If I want to retire in 10 years, how should I pick investments?

Q. My portfolio didn’t do well last year and I am in it for the long haul. I don’t plan to retire for 10 years. I know you should get more conservative as time goes on, but I need more growth so I will have enough for retirement. How should I choose the right investments?

— Investor

A. The stock market has indeed been volatile.

But we’re happy to hear you are in it for the long haul.

Ideally, you should have some sort of financial plan which would give you a better idea of the right investments for your plan, said Michael Gibney, a certified financial planner with Modera Wealth Management in Westwood.
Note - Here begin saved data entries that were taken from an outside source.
import Summits.QuantumFields.YangMills.Theorems.UnitScaleTiltProp7TwoBackgroundGradientComparison
import HarnessLib

/-!
# Route `UnitScaleTilt`, crux K1 «MinimiserStabilityRegPr» (stmt-QuantumFields-19200), EX row (5) `h3` (STOREY H), pipeline (ii) H2-LOC — **THE AGMON `L²` ROW OF
# `w = G_1 D*_V x` ON `ℓ`-BALLS, GAUGE-FREE, AT ANY BACKGROUND**: `Σ_{tdist(y₀,y) ≤ ℓ} ‖w(y)‖² ≤ 9·192³·ℓ³·X²` whenever `Δ^η_V w + w = D*_V x` and `‖x(b)‖ ≤ X`

Cell `ym3-torus` (HUMAN RULING D-0037; rung R3 = SU(2) YM₃ on T³ — NOT d = 4, NOT infinite volume, NOT a mass gap, NOT Clay).  Seat `ym-line-cst-p1` (gen 38, free prover
hand; chair ★p1 g28 CHAIR WORD №62 «hWsup supplier», px19 g16 17:15:47Z «hWsup ⟸ hHlocV + ONE gauge-free Agmon L² row + (i)»; LOCATE `LOCATE-hWsup-supplier-cstp1g38.md` c1d4da4e,
19200 evidence #42).  `--supports stmt-QuantumFields-19200 --as helper`; count-neutral; THEOREMS ONLY (0 `def`, 0 `sorry`, 0 `instance`, default heartbeats).

WHY.  STOREY H's sup letter `hWsup` (px19 g16 text `H2LOC-LETTER-hWsup.px19g16.txt` a03f6c184c689677: for `RegPr` backgrounds, `Δ^η_{U₀} w + w = D*_{U₀} x` with `‖x‖_∞ ≤ X` ⇒
`‖w‖_∞ ≤ Cw·X`, `Cw` K-free) is supplied by a bootstrap from (a) the local ½-Hölder letter `hHlocV` (857ccd79) in a local axial gauge on the cover and (b) an `L²` bound on
`ℓ`-balls that needs NO regularity and NO gauge: the present file is (b).  The point of the estimate: in lattice units the equation reads `(L_V + ℓ⁻²)w = ℓ⁻¹·(D*_lat x)` —
the divergence carries `η⁻¹ = ℓ` exactly ONCE (✓`norm_inv_eta`), and testing against `χ²w` with the exponential weight `χ = exp(−tdist(y₀,·)∕(32ℓ))` produces commutator terms
`η⁻¹(χ(b₊)² − χ(b₋)²)` of size `ℓ·(2s·e^s)·χ₊χ₋ ≤ (2e^{1∕32}∕32)·χ₊χ₋` (`s = 1∕(32ℓ)`) — K-FREE — which the mass term absorbs (Agmon ∕ Combes–Thomas; [Balaban1985BackgroundPropagators]
(3.40) p.397 is the print locus of the weighted quadratic-form method for `Δ^η_U + a`).  By duality `|w(y₀)| ≤ ℓ⁻¹X‖∇G_ℓδ‖_{ℓ¹} ≍ X` is sharp, so a constant `Cw` is the truth.

WHAT IS PROVED (ns `…Theorems.Prop7MassiveDivergenceAgmonRow`; member `F n K`, weight `c₀ > 0`, ANY background `V`).  §0 scalar letters (`exp_sub_exp_neg_le`, `abs_sq_sub_sq_le`: `|χ₁² − χ₂²| ≤
(2s e^s)·χ₁χ₂` for `|t₁ − t₂| ≤ 1`; `ell_mul_rate_le`: `ℓ·(2s e^s) ≤ 2e^{1∕a}∕a` at `s = 1∕(aℓ)`); §1 `energy_identity` (`⟪D_Vφ, D_Vw⟫ + ⟪φ, w⟫ = ⟪D_Vφ, x⟫`, ✓`adjoint_DL2`) and
★ `equiv_DL2_weightTest` (discrete Leibniz rule `D_V(χ²w)(b) = χ(b₊)²(D_Vw)(b) + η⁻¹(χ(b₊)² − χ(b₋)²)·w(b₋)`); §2 ★ `bond_young` (bond-by-bond Young inequality in the fibre);
§3 ★★ `weighted_mass_le` (ANY weight `χ ≥ 0` with K-free bond commutator `ℓ|χ(b₊)² − χ(b₋)²| ≤ kχ(b₊)χ(b₋)`, `k ≤ 1∕5` ⇒ `Σ_y χ²‖w‖² ≤ (3∕2)X²Σ_yΣ_μ χ(y+e_μ)²`); §4
`sum_weight_sq_le` (`Σ_y e^{−2tdist∕(32ℓ)} ≤ 192³ℓ³`, lit ✓`B4Sect5Torus.torusSum_le`) and ★★★ `sq_sum_ball_le_of_massive_divergence` — THE ROW (statement text frozen as
`AROW-STATEMENT-TEXT.cstp1g38.txt` 66fef776ef296e9d; px5 g16's DOOR `hWsup_of_hHlocV` consumes it as `hArow` with `C_A := 9·192³`).
HYP-SAT (★★OWNER RULING №42).  Hypotheses: one equation between displayed terms and a sup row on `x` (inhabited by `w = 0, x = 0`); conclusion a real inequality; no `Prop`
placeholder, no background smallness, no gauge letter, no room.
HONEST SCOPE.  [folklore] lattice analysis at the member; `hWsup` itself (the DOOR), `hHlocV`, H2 FILE 2, `h3`, norm_G, EX, 19200 are NOT proved here; nothing about d = 4, the
continuum limit or a mass gap; the Yang–Mills mass gap is NOT proved.

References: T. Bałaban, CMP **99** (1985) 389–434 [Balaban1985BackgroundPropagators] ((3.3) p.391, (3.8) p.392, (3.11) p.392, (3.23) p.394, (3.40) p.397, Thm 3.1 (3.43) p.398);
CMP **96** (1984) 223–250 [Balaban1984PropagatorsII] (Lemma 2.1 p.234); S. Agmon, *Lectures on exponential decay of solutions of second-order elliptic equations* (1982)
[Agmon1982] (Thm 1.5 p.19).
-/

set_option autoImplicit false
He said the guideline of becoming more conservative as you get older is good in concept but may not necessarily be true for everyone.

A great way to determine how conservative — or not — you can “afford” to be might be borne out by doing a plan, he said.

“Developing a plan, which would include listing your monthly expenses, and increasing these for inflation as time goes by, will enable you to determine the rate of return you need to meet that expense demand,” Gibney said.

He offered this simple example: if the total of your annual expenses is roughly 4% of your entire portfolio you should therefore target a return greater than 4%, which will enable you two “back in” to a proper investment allocation and investment mix.

“The concept here is that you are taking distributions from your portfolio, while enabling the portfolio to continue to grow,” he said.

“This will also help you determine whether or not you need more growth,” Gibney said. “Who knows, the amount of money you have, and will continue to save as you work, may enable you to become more conservative earlier than you think.”

Email your questions to Ask@NJMoneyHelp.com.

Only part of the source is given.